Transcribe the records that follow, preserving every word.

Collected data entries>
=== Begin Enclosure ===

/-!
# Class X9, analytic rank `≤ 1`: closures of the rank-one Iwasawa lower bound — Cha / Jetchev–Cha
# index certificates in either rank, and the `μ`-typing `BSD(E,p) ⟺ μ(X(E/ℚ_∞)) = 0` in rank one
# (cell `b2b-bsdres`, unit `b2b-bsdres-x9`, gen 10; continuation of `X9/IwasawaLowerBoundRankOne.lean`)

HONEST FRAMING (run/shared/lean/b2b/bsd-rank1-residual/, verbatim in every file): the goal of the
cell is to DELETE the COMBINATION-SHAPED residual classes of the Birch–Swinnerton-Dyer formula for
ALL analytic-rank `≤ 1` elliptic curves over `ℚ` — "full BSD formula for every rank `≤ 1` curve in
class `C`" assembled STRICTLY from published theorems — so that the rank-`≤ 1` remainder becomes
exactly the CONSTRUCTION-SHAPED classes, which are TYPED (missing-input `Prop`s), NOT attempted.
This is not "finishing BSD". Theorems only; NO named fact is introduced; X9's label (typed) is not
changed; no pair is booked by this file (the lane books, the referee rules).

## Contents (our own compositions, hence `Summits/`)

* `bsdp_of_cha_of_unitCoeff_of_analyticRank_le_one`, `bsdp_of_classX9_of_cha_of_unitCoeff_of_analyticRank_le_one`
  — UPPER = Cha 2005 (Miller 2011 Thm. 5.2, stated for `r_an ≤ 1`) with an index certificate, LOWER =
  `missingLowerBoundAt_of_unitCoeff_of_analyticRank_le_one` (BCS 2025 Thm. 1.1.2 (a) + one unit
  coefficient of `𝓛_p(E)`; in rank 1 also Perrin-Riou–Schneider, Perrin-Riou 1987 and the Schneider
  certificate): `BSD(E,p)` per certified pair in EITHER rank;
* `bsdp_of_classX9_of_millerJetchev_of_unitCoeff_of_analyticRank_le_one` — the Jetchev–Cha variant
  (Miller Thm. 5.4 under Cha's hypotheses, flag `Miller11-Thm54-Cha-case`);
* `mu_eq_zero_of_bsdp_of_analyticRank_eq_one` — rank 1, CONVERSE: `BSD(E,p)` + certificates ⟹
  Greenberg's `μ(X(E/ℚ_∞)) = 0` (the exponent `k` of BCS (a) is `0`); with gen 5's forward direction
  `bsdp_iff_mu_eq_zero_of_classX9_of_analyticRank_eq_one` / `…_le_one`: on class X9 the typed
  residue IS the conjecture instance `μ = 0`, pair by pair, in BOTH ranks.

## References

* [BurungaleCastellaSkinner2025] IMRN 2025 = arXiv:2405.00270v2, Thm. 1.1.2 (a) (p. 2).
* [BalakrishnanMullerStein2015] Math. Comp. 85 (2016), Thm. 1.7 (Perrin-Riou–Schneider).
* [PerrinRiou1987] Invent. Math. 89 (1987), §1.4 Cor. 1.8.
* [GreenbergLNM1716] LNM 1716 (1999), §1 Conj. 1.11, Thm. 4.1 (p. 102).
* [Miller2011LMS] LMS J. Comput. Math. 14 (2011), Thms. 5.2, 5.4, Def. 1.1.
-/

set_option autoImplicit false

noncomputable section

open scoped Classical MatrixGroups ModularForm

open CongruenceSubgroup WeierstrassCurve Literature.NumberTheory.EllipticCurves
  Literature.NumberTheory.EllipticCurves.ModularForms Literature.NumberTheory.EllipticCurves.Rank1Residual
  Literature.NumberTheory.EllipticCurves.Miller2011

namespace Summit.BirchSwinnertonDyer.Rank1Residual.X9

variable (W : WeierstrassCurve ℚ) [W.IsElliptic] [W.IsGloballyMinimal] (p : ℕ) [Fact p.Prime]

section Closure

variable {N : ℕ} [NeZero N] {K : Type} [Field K] [NumberField K]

=== End Enclosure ===

TASK OUTPUT>
/-!
# Class X9, analytic rank `≤ 1`: closures of the rank-one Iwasawa lower bound — Cha / Jetchev–Cha
# index certificates in either rank, and the `μ`-typing `BSD(E,p) ⟺ μ(X(E/ℚ_∞)) = 0` in rank one
# (cell `b2b-bsdres`, unit `b2b-bsdres-x9`, gen 10; continuation of `X9/IwasawaLowerBoundRankOne.lean`)

HONEST FRAMING (run/shared/lean/b2b/bsd-rank1-residual/, verbatim in every file): the goal of the
cell is to DELETE the COMBINATION-SHAPED residual classes of the Birch–Swinnerton-Dyer formula for
ALL analytic-rank `≤ 1` elliptic curves over `ℚ` — "full BSD formula for every rank `≤ 1` curve in
class `C`" assembled STRICTLY from published theorems — so that the rank-`≤ 1` remainder becomes
exactly the CONSTRUCTION-SHAPED classes, which are TYPED (missing-input `Prop`s), NOT attempted.
This is not "finishing BSD". Theorems only; NO named fact is introduced; X9's label (typed) is not
changed; no pair is booked by this file (the lane books, the referee rules).

## Contents (our own compositions, hence `Summits/`)

* `bsdp_of_cha_of_unitCoeff_of_analyticRank_le_one`, `bsdp_of_classX9_of_cha_of_unitCoeff_of_analyticRank_le_one`
  — UPPER = Cha 2005 (Miller 2011 Thm. 5.2, stated for `r_an ≤ 1`) with an index certificate, LOWER =
  `missingLowerBoundAt_of_unitCoeff_of_analyticRank_le_one` (BCS 2025 Thm. 1.1.2 (a) + one unit
  coefficient of `𝓛_p(E)`; in rank 1 also Perrin-Riou–Schneider, Perrin-Riou 1987 and the Schneider
  certificate): `BSD(E,p)` per certified pair in EITHER rank;
* `bsdp_of_classX9_of_millerJetchev_of_unitCoeff_of_analyticRank_le_one` — the Jetchev–Cha variant
  (Miller Thm. 5.4 under Cha's hypotheses, flag `Miller11-Thm54-Cha-case`);
* `mu_eq_zero_of_bsdp_of_analyticRank_eq_one` — rank 1, CONVERSE: `BSD(E,p)` + certificates ⟹
  Greenberg's `μ(X(E/ℚ_∞)) = 0` (the exponent `k` of BCS (a) is `0`); with gen 5's forward direction
  `bsdp_iff_mu_eq_zero_of_classX9_of_analyticRank_eq_one` / `…_le_one`: on class X9 the typed
  residue IS the conjecture instance `μ = 0`, pair by pair, in BOTH ranks.

## References

* [BurungaleCastellaSkinner2025] IMRN 2025 = arXiv:2405.00270v2, Thm. 1.1.2 (a) (p. 2).
* [BalakrishnanMullerStein2015] Math. Comp. 85 (2016), Thm. 1.7 (Perrin-Riou–Schneider).
* [PerrinRiou1987] Invent. Math. 89 (1987), §1.4 Cor. 1.8.
* [GreenbergLNM1716] LNM 1716 (1999), §1 Conj. 1.11, Thm. 4.1 (p. 102).
* [Miller2011LMS] LMS J. Comput. Math. 14 (2011), Thms. 5.2, 5.4, Def. 1.1.
-/

set_option autoImplicit false

noncomputable section

open scoped Classical MatrixGroups ModularForm

open CongruenceSubgroup WeierstrassCurve Literature.NumberTheory.EllipticCurves
  Literature.NumberTheory.EllipticCurves.ModularForms Literature.NumberTheory.EllipticCurves.Rank1Residual
  Literature.NumberTheory.EllipticCurves.Miller2011

namespace Summit.BirchSwinnertonDyer.Rank1Residual.X9

variable (W : WeierstrassCurve ℚ) [W.IsElliptic] [W.IsGloballyMinimal] (p : ℕ) [Fact p.Prime]

section Closure

variable {N : ℕ} [NeZero N] {K : Type} [Field K] [NumberField K]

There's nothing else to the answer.